## Task instructions
Your answer must hold only the lines below from the line containing "obtain ⟨K, _, _, hK2, hdK⟩" through the line containing "(by rw [hdK]; norm_num) f", each reproduced exactly.

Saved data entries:
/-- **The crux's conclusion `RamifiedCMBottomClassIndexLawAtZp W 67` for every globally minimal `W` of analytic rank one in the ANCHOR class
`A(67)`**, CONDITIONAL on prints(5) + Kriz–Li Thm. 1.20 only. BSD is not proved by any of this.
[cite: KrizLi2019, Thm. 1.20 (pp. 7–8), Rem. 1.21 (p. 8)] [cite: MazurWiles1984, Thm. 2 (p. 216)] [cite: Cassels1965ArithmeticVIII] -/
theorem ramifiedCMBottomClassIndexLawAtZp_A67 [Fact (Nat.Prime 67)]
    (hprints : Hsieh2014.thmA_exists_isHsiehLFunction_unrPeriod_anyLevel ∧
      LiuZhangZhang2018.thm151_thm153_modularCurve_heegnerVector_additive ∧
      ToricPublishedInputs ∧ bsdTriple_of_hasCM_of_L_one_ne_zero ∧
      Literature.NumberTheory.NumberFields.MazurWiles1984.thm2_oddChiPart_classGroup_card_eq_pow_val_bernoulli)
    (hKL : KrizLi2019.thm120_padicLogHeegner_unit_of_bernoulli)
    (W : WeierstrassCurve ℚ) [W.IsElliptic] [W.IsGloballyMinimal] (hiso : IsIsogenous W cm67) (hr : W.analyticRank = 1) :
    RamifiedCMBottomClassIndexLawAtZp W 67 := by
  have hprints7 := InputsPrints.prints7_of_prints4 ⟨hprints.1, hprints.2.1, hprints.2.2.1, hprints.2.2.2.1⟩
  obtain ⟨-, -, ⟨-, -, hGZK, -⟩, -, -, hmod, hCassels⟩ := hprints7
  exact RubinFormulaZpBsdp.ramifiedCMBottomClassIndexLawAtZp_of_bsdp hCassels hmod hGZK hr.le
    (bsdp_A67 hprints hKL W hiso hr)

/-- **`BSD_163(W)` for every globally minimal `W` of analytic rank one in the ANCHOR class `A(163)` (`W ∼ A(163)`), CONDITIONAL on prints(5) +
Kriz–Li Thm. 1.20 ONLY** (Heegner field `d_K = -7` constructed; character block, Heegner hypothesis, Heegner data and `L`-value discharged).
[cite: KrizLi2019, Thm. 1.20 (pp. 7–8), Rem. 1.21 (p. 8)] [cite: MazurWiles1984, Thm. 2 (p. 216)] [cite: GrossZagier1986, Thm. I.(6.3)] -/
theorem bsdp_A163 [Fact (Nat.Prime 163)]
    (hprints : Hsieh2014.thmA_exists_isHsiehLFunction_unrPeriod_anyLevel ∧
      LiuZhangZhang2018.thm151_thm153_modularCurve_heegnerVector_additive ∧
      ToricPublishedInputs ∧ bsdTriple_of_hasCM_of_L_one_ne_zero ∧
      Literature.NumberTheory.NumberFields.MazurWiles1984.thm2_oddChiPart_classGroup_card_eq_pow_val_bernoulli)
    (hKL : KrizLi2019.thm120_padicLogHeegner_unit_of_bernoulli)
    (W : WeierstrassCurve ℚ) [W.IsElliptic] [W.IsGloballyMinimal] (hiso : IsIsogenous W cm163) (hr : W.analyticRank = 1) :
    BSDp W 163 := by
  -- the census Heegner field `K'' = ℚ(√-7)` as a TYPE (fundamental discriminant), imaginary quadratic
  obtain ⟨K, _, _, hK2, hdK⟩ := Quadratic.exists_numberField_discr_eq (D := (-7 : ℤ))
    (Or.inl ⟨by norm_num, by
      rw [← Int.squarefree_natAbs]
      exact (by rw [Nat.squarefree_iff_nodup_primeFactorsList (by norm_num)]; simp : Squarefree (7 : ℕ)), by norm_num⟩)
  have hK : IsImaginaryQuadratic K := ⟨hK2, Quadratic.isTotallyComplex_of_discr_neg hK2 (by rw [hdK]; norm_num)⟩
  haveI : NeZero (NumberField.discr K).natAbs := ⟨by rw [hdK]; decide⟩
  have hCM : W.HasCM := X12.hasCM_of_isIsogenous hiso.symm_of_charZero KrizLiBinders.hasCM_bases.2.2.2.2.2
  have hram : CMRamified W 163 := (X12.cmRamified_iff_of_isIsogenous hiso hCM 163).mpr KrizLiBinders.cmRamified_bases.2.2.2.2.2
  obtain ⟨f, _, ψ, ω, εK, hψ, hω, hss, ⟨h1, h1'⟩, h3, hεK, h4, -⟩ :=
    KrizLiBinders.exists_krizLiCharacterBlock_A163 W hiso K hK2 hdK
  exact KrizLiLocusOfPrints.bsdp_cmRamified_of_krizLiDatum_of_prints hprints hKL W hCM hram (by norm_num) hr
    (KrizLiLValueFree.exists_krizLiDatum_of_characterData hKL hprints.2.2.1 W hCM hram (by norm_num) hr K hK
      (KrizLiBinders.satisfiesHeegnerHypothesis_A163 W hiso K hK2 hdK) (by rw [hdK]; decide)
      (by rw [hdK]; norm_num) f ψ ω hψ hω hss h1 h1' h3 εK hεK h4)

---

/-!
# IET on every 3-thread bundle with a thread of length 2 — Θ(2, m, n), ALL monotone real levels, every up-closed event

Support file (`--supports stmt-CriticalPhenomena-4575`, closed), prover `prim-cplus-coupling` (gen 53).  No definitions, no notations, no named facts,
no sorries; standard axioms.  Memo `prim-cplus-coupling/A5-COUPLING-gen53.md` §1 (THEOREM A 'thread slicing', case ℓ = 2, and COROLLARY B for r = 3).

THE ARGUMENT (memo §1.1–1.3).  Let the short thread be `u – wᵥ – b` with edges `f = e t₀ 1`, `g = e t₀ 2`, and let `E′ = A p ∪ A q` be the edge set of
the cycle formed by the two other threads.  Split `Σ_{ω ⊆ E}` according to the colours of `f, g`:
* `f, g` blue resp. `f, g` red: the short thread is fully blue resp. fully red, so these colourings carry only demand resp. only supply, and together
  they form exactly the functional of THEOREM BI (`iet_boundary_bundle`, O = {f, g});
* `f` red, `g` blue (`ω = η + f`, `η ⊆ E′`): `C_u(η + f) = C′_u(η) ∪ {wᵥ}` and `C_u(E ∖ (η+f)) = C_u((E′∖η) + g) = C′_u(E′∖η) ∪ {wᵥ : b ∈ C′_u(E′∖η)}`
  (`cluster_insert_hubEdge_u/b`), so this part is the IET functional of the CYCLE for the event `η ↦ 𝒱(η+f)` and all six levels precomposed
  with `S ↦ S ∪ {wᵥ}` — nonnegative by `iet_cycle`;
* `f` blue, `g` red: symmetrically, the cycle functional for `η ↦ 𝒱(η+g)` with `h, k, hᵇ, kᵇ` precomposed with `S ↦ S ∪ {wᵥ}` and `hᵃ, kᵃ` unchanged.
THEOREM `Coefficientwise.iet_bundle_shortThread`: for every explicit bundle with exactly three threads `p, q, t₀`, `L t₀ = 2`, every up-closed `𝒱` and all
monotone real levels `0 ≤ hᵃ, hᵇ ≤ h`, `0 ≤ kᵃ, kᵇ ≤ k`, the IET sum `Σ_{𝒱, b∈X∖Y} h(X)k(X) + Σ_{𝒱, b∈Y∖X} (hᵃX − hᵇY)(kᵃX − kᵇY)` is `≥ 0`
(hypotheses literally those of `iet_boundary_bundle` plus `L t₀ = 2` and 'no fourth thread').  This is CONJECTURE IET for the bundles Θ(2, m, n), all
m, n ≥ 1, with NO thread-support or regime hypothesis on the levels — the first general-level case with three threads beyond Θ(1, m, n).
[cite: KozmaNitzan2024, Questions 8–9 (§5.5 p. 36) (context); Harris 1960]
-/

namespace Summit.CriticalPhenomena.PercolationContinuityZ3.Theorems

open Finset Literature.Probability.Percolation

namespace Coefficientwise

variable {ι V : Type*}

## Result
  obtain ⟨K, _, _, hK2, hdK⟩ := Quadratic.exists_numberField_discr_eq (D := (-7 : ℤ))
    (Or.inl ⟨by norm_num, by
      rw [← Int.squarefree_natAbs]
      exact (by rw [Nat.squarefree_iff_nodup_primeFactorsList (by norm_num)]; simp : Squarefree (7 : ℕ)), by norm_num⟩)
  have hK : IsImaginaryQuadratic K := ⟨hK2, Quadratic.isTotallyComplex_of_discr_neg hK2 (by rw [hdK]; norm_num)⟩
  haveI : NeZero (NumberField.discr K).natAbs := ⟨by rw [hdK]; decide⟩
  have hCM : W.HasCM := X12.hasCM_of_isIsogenous hiso.symm_of_charZero KrizLiBinders.hasCM_bases.2.2.2.2.2
  have hram : CMRamified W 163 := (X12.cmRamified_iff_of_isIsogenous hiso hCM 163).mpr KrizLiBinders.cmRamified_bases.2.2.2.2.2
  obtain ⟨f, _, ψ, ω, εK, hψ, hω, hss, ⟨h1, h1'⟩, h3, hεK, h4, -⟩ :=
    KrizLiBinders.exists_krizLiCharacterBlock_A163 W hiso K hK2 hdK
  exact KrizLiLocusOfPrints.bsdp_cmRamified_of_krizLiDatum_of_prints hprints hKL W hCM hram (by norm_num) hr
    (KrizLiLValueFree.exists_krizLiDatum_of_characterData hKL hprints.2.2.1 W hCM hram (by norm_num) hr K hK
      (KrizLiBinders.satisfiesHeegnerHypothesis_A163 W hiso K hK2 hdK) (by rw [hdK]; decide)
      (by rw [hdK]; norm_num) f ψ ω hψ hω hss h1 h1' h3 εK hεK h4)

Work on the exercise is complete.